--- START ---

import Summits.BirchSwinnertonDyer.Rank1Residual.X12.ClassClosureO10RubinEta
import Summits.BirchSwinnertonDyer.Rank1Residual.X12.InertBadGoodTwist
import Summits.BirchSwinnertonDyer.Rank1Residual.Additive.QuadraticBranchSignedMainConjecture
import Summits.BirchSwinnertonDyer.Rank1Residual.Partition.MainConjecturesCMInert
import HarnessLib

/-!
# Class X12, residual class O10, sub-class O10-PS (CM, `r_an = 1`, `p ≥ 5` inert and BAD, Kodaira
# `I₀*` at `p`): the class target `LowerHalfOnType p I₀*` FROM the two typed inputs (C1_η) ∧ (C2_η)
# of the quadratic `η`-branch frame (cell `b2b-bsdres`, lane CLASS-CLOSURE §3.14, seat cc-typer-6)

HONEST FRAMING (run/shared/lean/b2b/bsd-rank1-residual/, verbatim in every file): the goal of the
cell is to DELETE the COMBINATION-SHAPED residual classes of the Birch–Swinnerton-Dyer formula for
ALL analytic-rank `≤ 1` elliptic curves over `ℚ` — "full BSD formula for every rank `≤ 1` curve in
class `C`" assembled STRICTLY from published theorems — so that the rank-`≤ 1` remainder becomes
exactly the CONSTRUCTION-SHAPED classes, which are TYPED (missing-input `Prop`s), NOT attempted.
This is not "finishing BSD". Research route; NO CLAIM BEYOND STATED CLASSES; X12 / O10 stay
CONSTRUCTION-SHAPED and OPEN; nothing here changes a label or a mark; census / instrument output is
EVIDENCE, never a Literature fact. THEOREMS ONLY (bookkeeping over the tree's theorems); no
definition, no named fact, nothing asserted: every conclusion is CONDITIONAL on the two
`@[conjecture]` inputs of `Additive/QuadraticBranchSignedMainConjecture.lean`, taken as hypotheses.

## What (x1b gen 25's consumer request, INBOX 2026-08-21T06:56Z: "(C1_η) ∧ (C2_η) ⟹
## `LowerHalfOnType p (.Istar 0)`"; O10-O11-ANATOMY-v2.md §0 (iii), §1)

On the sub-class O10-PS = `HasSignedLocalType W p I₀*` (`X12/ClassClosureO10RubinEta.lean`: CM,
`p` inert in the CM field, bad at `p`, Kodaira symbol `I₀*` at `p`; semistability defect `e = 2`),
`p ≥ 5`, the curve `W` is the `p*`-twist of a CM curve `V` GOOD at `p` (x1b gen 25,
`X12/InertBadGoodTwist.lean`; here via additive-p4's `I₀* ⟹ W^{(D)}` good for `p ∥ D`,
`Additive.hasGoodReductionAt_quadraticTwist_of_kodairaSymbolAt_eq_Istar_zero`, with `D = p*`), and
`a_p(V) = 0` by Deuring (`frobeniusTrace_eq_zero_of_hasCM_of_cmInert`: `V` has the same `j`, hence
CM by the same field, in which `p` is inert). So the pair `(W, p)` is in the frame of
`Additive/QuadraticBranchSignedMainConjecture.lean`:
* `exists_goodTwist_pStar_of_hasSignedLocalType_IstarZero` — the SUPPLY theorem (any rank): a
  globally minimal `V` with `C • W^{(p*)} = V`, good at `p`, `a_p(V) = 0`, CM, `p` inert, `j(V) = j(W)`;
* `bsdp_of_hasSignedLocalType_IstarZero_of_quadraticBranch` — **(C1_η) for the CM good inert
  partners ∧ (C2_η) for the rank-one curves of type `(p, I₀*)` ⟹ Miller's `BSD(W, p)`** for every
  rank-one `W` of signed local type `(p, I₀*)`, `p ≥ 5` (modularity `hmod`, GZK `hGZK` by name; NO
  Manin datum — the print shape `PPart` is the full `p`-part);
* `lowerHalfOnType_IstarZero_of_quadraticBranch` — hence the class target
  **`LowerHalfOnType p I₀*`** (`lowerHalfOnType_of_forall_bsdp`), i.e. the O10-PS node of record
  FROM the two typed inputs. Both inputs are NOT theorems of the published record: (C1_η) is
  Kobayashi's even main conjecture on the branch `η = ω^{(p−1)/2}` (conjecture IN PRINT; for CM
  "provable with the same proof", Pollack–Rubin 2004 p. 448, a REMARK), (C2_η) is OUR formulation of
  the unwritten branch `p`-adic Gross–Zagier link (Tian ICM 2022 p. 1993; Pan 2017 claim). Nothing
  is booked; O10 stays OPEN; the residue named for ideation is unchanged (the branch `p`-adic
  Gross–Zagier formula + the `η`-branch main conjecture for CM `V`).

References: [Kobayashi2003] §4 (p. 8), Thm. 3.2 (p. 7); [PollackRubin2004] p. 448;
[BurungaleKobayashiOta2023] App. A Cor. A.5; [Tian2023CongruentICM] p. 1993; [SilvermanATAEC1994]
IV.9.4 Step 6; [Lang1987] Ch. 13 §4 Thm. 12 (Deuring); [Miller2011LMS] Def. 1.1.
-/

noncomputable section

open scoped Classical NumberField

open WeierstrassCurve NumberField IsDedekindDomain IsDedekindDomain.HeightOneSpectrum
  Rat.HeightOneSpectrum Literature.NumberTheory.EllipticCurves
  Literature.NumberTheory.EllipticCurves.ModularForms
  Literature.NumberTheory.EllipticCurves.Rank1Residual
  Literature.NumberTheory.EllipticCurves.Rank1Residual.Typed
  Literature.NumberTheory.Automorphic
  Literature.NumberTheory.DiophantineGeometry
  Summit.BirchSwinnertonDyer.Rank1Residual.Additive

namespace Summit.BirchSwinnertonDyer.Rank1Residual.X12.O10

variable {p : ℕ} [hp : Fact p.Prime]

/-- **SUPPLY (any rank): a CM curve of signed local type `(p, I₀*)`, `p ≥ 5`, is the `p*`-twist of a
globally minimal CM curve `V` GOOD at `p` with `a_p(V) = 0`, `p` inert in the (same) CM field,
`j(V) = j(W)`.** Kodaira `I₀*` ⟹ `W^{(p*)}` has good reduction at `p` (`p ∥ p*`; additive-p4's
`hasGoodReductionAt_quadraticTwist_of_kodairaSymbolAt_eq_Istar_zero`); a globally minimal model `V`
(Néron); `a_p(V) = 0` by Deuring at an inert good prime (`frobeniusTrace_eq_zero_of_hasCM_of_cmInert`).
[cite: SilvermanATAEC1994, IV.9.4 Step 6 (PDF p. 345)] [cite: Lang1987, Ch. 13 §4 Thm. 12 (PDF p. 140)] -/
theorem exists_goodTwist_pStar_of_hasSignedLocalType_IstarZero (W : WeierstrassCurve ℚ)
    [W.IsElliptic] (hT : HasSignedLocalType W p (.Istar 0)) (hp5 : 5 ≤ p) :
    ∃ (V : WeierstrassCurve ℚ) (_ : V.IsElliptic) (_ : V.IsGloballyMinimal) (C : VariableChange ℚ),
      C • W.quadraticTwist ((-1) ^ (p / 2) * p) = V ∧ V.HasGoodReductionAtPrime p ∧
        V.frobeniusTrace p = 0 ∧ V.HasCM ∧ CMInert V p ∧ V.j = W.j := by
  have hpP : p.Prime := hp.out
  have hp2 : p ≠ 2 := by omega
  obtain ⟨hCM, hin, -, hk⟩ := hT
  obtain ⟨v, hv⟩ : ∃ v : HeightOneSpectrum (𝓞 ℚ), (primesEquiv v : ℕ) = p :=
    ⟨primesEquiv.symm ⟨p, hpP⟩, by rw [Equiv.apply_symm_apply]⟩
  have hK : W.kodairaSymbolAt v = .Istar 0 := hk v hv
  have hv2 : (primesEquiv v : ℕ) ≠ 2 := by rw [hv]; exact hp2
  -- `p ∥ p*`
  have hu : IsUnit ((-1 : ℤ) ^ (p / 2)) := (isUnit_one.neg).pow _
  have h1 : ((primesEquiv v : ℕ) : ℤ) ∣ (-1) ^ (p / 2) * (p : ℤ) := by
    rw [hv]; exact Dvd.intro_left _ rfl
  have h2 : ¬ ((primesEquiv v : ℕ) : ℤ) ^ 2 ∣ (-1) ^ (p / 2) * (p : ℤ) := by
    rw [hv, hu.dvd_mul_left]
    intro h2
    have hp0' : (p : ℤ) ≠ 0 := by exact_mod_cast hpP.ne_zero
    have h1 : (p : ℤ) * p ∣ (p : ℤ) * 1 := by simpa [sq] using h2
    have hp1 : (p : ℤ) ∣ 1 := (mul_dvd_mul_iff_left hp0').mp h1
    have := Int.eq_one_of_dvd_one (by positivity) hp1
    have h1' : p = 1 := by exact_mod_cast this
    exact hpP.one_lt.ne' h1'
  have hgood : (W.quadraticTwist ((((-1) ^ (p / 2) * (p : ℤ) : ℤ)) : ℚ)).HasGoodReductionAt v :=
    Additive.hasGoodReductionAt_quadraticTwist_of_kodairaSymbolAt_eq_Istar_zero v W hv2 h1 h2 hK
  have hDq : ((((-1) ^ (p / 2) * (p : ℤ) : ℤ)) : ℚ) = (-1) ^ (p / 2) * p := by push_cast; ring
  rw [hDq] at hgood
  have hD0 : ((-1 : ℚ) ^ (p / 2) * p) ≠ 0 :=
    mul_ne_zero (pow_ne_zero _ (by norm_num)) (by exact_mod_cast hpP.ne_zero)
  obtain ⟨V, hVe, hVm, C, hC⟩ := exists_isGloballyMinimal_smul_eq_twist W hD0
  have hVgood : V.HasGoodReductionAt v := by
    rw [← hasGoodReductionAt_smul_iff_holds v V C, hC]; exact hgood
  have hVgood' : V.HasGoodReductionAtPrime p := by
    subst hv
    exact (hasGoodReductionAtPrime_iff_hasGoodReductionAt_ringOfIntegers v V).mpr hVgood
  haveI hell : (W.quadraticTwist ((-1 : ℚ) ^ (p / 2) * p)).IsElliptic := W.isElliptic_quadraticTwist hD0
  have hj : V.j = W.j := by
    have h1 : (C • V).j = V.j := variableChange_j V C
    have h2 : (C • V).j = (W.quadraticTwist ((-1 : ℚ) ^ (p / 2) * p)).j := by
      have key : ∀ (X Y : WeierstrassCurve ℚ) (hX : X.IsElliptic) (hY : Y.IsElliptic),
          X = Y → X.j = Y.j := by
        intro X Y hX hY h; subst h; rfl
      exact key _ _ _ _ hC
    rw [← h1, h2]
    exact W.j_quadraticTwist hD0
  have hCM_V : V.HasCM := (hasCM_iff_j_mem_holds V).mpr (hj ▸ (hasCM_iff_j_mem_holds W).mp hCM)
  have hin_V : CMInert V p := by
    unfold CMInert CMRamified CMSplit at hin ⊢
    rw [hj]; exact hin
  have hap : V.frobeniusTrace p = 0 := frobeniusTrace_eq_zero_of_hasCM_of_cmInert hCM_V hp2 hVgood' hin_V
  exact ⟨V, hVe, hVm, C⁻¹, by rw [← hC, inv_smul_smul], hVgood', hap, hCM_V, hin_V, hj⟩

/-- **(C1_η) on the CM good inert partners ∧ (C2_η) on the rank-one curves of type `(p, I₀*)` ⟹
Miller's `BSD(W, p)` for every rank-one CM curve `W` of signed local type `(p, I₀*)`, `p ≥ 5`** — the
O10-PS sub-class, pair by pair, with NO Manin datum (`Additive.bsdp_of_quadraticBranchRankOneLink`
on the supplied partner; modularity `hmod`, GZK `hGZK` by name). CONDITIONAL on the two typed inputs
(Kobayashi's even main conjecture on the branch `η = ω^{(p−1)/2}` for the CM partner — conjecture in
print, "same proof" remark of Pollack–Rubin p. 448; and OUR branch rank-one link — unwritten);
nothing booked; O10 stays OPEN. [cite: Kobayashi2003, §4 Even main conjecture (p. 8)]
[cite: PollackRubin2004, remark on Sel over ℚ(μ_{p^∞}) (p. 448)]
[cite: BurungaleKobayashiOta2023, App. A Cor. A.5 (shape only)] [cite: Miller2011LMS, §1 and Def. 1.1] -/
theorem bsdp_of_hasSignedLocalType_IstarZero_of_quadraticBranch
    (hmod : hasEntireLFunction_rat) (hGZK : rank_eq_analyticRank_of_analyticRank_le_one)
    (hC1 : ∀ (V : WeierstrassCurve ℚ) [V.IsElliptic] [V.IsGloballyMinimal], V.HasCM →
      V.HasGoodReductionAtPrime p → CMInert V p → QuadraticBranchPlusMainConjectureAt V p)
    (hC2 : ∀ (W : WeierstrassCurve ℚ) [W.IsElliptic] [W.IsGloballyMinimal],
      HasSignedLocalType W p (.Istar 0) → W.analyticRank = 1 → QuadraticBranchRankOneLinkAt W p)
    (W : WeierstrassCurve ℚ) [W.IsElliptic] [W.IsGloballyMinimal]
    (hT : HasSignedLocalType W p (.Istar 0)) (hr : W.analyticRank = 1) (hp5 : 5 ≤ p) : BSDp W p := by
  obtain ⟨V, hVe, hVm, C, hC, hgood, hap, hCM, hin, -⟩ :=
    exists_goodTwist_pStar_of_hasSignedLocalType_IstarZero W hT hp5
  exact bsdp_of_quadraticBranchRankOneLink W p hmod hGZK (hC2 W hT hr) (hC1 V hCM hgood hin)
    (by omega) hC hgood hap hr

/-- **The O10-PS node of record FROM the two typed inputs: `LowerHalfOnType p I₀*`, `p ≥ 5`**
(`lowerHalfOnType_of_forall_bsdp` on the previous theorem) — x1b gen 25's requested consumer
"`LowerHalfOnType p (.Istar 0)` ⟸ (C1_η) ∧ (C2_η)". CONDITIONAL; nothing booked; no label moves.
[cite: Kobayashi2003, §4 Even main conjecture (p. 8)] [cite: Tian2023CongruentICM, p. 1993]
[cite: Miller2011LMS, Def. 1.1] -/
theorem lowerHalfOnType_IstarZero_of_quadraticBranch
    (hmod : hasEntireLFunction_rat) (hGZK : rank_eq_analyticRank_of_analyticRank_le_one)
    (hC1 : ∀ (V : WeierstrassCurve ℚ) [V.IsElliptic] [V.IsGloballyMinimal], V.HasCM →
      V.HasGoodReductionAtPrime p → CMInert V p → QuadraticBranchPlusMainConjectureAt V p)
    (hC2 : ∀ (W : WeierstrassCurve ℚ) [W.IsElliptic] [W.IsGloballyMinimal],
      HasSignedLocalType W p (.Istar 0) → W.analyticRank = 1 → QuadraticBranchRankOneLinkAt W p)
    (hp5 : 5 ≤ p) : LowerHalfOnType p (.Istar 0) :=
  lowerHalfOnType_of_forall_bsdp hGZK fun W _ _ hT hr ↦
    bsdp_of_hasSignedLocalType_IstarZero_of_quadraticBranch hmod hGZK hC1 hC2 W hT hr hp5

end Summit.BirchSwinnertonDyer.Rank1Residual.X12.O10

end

--- END ---

_THE PROBLEM_
Go through the material and copy every line in which the word "cell" occurs.

_ANSWER SECTION_
# of the quadratic `η`-branch frame (cell `b2b-bsdres`, lane CLASS-CLOSURE §3.14, seat cc-typer-6)
cell is to DELETE the COMBINATION-SHAPED residual classes of the Birch–Swinnerton-Dyer formula for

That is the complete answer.